To add demography, include birth and death terms:
- dS/dt = mu x N - beta x S x I - mu x S
- dI/dt = beta x S x I - gamma x I - mu x I
- dR/dt = gamma x I - mu x R Where mu is the per-capita birth/death rate (assumed equal for a constant population). New births enter the susceptible class. This modification is necessary for endemic modeling where demographic turnover sustains transmission.
Interpret the nonlinear transmission term. The beta x S x I term makes the system nonlinear -- the rate of new infections depends on both the number of susceptibles and the number of infectious individuals.

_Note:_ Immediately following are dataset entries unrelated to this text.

import Mathlib
import HarnessLib
import Summits.SmoothPoincare4.SmoothPoincare4.Theses.SmoothBijectionDefect

/-!
# Line `engulf` — DEFECT ENGULFING normal form of the crux `ShRigid` (stmt-SmoothPoincare4-13496)

Route `SmoothBijectionDefect` (route-SmoothPoincare4-SmoothBijectionDefect), crux #3 `ShRigid`:

  `∀ Σ : HomotopySphere 4, (∃ smooth bijection f : S⁴ → Σ) ∨ (∃ smooth bijection g : Σ → S⁴) →
     ∀ p, Σ ∖ {p} embeds smoothly in ℝ⁴`.

Strategist line (crux-strategist seat `planner-cstrat-stmt-SmoothPoincare4-13496-s1-0`, 2026-08-17),
registered ALONGSIDE the birth skeleton `Lines/birth.lean` (stubs R, H, F, T), never replacing it.

## The observation

Let `g : Σ → S⁴` be a smooth bijection and `D ⊆ Σ` its DEFECT `{y | g is not a local diffeomorphism at y}`
(closed, hence compact; nowhere dense). Off `D`, `g` is an injective local diffeomorphism, i.e. an open
smooth embedding `Σ ∖ D ↪ S⁴`. Dually, for a smooth bijection `f : S⁴ → Σ` with defect `D ⊆ S⁴`, the
inverse `f⁻¹` is smooth on the open set `Σ ∖ f(D)` and embeds it in `S⁴`. In both cases

  **the complement of the Σ-side defect set already embeds smoothly in `S⁴`, by the comparison map itself.**

Hence, if the Σ-side defect set lies inside a smooth 4-ball `B ⊆ Σ` (equivalently: inside the range of an
open smooth embedding `φ : ℝ⁴ → Σ`), then `Σ ∖ B ⊆ Σ ∖ (defect)` embeds in `S⁴` minus a point `≅ ℝ⁴`, and
`Σ ∖ B ≅ Σ ∖ {φ 0}` by a radial push inside the chart (identity off the chart). So `Σ ∖ {φ 0} ↪ ℝ⁴`, and
homogeneity moves the puncture to any `p`. Conversely, if `Σ` is a unit then `Σ ∖ {q} ≅ ℝ⁴` for `q ∉ D`
(Mazur swindle, Gabai arXiv:2212.02004 Prop. 1.9; `D ≠ Σ` by Sard), so the defect IS engulfed by a chart.
Therefore, given the true plumbing stubs,

  **ShRigid ⟺ (the Σ-side defect of every smooth bijection `S⁴ ⇄ Σ` is engulfed by a chart domain of Σ)**,

and EVERY proof of the crux can be put in this normal form (the embedding `Σ ∖ {p} ↪ ℝ⁴` may always be taken
to be `stereo ∘ g ∘ push`, resp. `stereo ∘ f⁻¹ ∘ push`). The open content of the crux is thus a statement
about the POSITION OF A COMPACT NOWHERE-DENSE SET `D` in `Σ` — an ENGULFING problem — and nothing else.

## Stubs (5; sorries only here)

* `stub_engulfFrom` (E_F, OPEN, apex — source side): smooth bijection `f : S⁴ → M` onto a closed smooth
  4-manifold ⟹ the defect IMAGE `f {x | ¬ local diffeo at x}` lies in the range of an injective local
  diffeomorphism `φ : ℝ⁴ → M`.
* `stub_engulfTo` (E_T, OPEN, apex — target side): smooth bijection `g : M → S⁴` ⟹ the defect
  `{y | ¬ local diffeo at y}` lies in the range of such a `φ`.
* `stub_pushOffFrom` (P_F, TRUE, M–L): in the situation of E_F with `φ` given, `M ∖ {φ 0} ↪ ℝ⁴`
  (compactness: `f(D) ⊆ φ(B̄(0,r))`; radial push `M ∖ {φ 0} ≅ M ∖ φ(B̄(0,r))`; `f⁻¹` is a smooth open
  embedding on `M ∖ f(D) ⊇ M ∖ φ(B̄(0,r))`; stereographic chart from `f⁻¹ (φ 0)`).
* `stub_pushOffTo` (P_T, TRUE, M–L): the same with `g` in place of `f⁻¹`.
* `stub_homogeneity` (H, TRUE, M–L): VERBATIM the birth line's stub H (one proof closes both lines).

Composition `shRigid_of_stubSigs : H → P_F → P_T → E_F → E_T → (body of ShRigid)` and
`ShRigid_of : ShRigid` are SORRY-FREE; `sorry` occurs only in the five `stub_*` bodies.

## Why this cut (relative to `birth`)

`birth` isolates the open cores as F/T = "`N ∖ {pt} ↪ ℝ⁴`", an existence statement about an embedding of
a whole open 4-manifold, for which no tool offers a handle. `engulf` shows the embedding is never the
issue: it is forced to be the comparison map itself, and the ENTIRE open content is "the defect sits in a
ball of the fake side". What this exposes: (i) the defect-dimension ladder becomes operational — finite
defects, and defects inside a smoothly embedded finite graph, engulf at once (general position in a simply
connected 4-manifold), extending the route's calibrated one-point rung `UnitOfOnePointDefect` with no
flatness analysis; (ii) the enemy is named: a fake non-unit Σ comparable with `S⁴` must carry its defect on
a non-engulfable compactum — in the presence of a 2-spine `L` of the fake ball `Q = N(L)`, `Σ ∖ L ≅ ℝ⁴`
embeds in `S⁴`, so (β) is exactly the assertion that no smooth bijection realises such a collapse; (iii)
the lever that then applies is engulfing / cellularity theory (tree: `RadialEngulfing`, `CellularSets`,
`CellEngulfingFromEngulfing`, `TwoSidedEngulfing`), not 4-manifold embedding theory.
E_F ⟺ F and E_T ⟺ T in truth value (given P, H, Sard and the swindle): the line is an exact reformulation,
neither stronger nor weaker than the crux's two halves; it is refutable only by a comparable non-unit fake
4-sphere (the crux's own risk).

Why the apex keeps the bijection (cheapest falsifier of over-generalisation): "an open `W ⊆ M` embedding in
`S⁴` with nowhere-dense complement has chart-engulfable complement" is FALSE for `M = ℂP²`, `W = ⊔` open top
simplices of a triangulation (complement engulfed ⇒ `M = B⁴ ∪ W'`, `W' ⊂ ℝ⁴` ⇒ `H₂ M = 0`), and on homotopy
spheres the same example makes it equivalent to (A) "every Σ is a unit" — it forgets comparability; the
bijectivity of `g` across `D` (the embedding of `Σ ∖ D` extends to a homeomorphism `Σ → S⁴`) is what E_T
retains and what any proof must use.

## Disproof used

None exists (`ledger crux ls stmt-SmoothPoincare4-13496`: Lines/birth.* only; no Disproof.lean, no Negative/
lemma; `ledger negatives --problem SmoothPoincare4` = 0, 2026-08-17). Refuter crux-attack restatements
(`SchsplitPuncturedEmbeds → ShRigid`, `ThinDefect → ShRigid → SchsplitPuncturedEmbeds`): no stub is an
instance of either (E/P are statements about one comparison map and its defect).

## References

* D. Gabai, *3-spheres in the 4-sphere and pseudo-isotopies of S¹ × S³*, arXiv:2212.02004, Def. 1.3, Prop. 1.9.
* B. Mazur, *A note on some contractible 4-manifolds*, Ann. of Math. 73 (1961) (infinite-sum swindle).
* J. Milnor, *Topology from the Differentiable Viewpoint* (1965), §4 Homogeneity Lemma; §§2–3 Sard.
* R. Palais, *Extending diffeomorphisms*, Proc. AMS 11 (1960) (disc theorem; `Σ ∖ ball ≅ Σ ∖ pt`).
* M. W. Hirsch, *Differential Topology* (1976), Ch. 8 §3 Thm. 3.1 (tree `Homogeneity.lean`).
* M. Shiota, M. Yokoi, Trans. AMS 286 (1984) 727–750; M. Shiota, Invent. Math. 196 (2014) 163–232
  (o-minimal Hauptvermutung: TAME comparisons force `Σ ≅ S⁴` — the defect of a comparison on a fake Σ is
  necessarily non-tame; census `STRATEGY-CENSUS.md` §Transfer).
-/

set_option linter.dupNamespace false
set_option linter.unusedVariables false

This feedback drives the characteristic epidemic curve: early exponential growth (when S is large and I is small but growing), peak (as S depletes), and burnout (when S is too sparse to sustain transmission).
Quick Reference
Key Terms
- Incidence: number of new cases arising over a defined time period.
- Prevalence: total number of existing cases at a point in time.
- DALY: Disability-Adjusted Life Year = YLL + YLD. One DALY = one lost year of healthy life.
- Epidemiologic transition: shift from infectious to non-communicable diseases as dominant causes of death, driven by declining mortality and fertility.
- WAIFW matrix: Who Acquires Infection From Whom -- an age-structured contact matrix used to parameterize mixing in transmission models.
- Density-dependent transmission: contact rate scales with population density (airborne infections).
- Frequency-dependent transmission: contact rate independent of population size (sexually transmitted infections).
- Compartmental model: population divided into disease-state compartments (S, I, R, etc.) with defined flow rates between them.
- Epidemic curve: time series of case counts showing the trajectory of an outbreak.
Critical Equations
- DALY = YLL + YLD
- YLL = deaths x life expectancy at age of death
- YLD (incidence) = incident cases x disability weight x duration
- Population growth: dP/dt = (b - d) x P
- SIR system: dS/dt = -beta x S x I; dI/dt = beta x S x I - gamma x I; dR/dt = gamma x I
- Transmission coefficient decomposition: beta = k x b
- Recovery rate: gamma = 1 / average infectious duration
Common Transmission Route Categories
| Route | Example Diseases | Contact Type |
|---|---|---|
| Respiratory/airborne | Measles, influenza, TB, COVID-19 | Density-dependent |
| Sexual/direct contact | HIV, gonorrhea, syphilis | Frequency-dependent |
| Vector-borne | Malaria, dengue, Zika | Vector-range bounded |
| Waterborne/fecal-oral | Cholera, typhoid, schistosomiasis | Geographically bounded |
| Fomite/environmental | Norovirus, hookworm | Context-dependent |
Model Structure Selection
| Structure | Recovery? | Immunity? | Example Diseases |
|---|---|---|---|
| SI | No | N/A | Herpes, early HIV models |
| SIS | Yes | No | Gonorrhea, chlamydia |
| SIR | Yes | Yes (lasting) | Measles, mumps, rubella |
Rules of Thumb
- Epidemic timescale (weeks to months): demography can often be ignored.
- Endemic timescale (years to decades): demography must be included.
- Always verify equation balance: sum of all dX/dt terms must equal zero in a closed population.
- Start with the simplest model structure that captures essential dynamics; add complexity only as needed.
- Report both incidence and prevalence for chronic infections to avoid misleading burden estimates.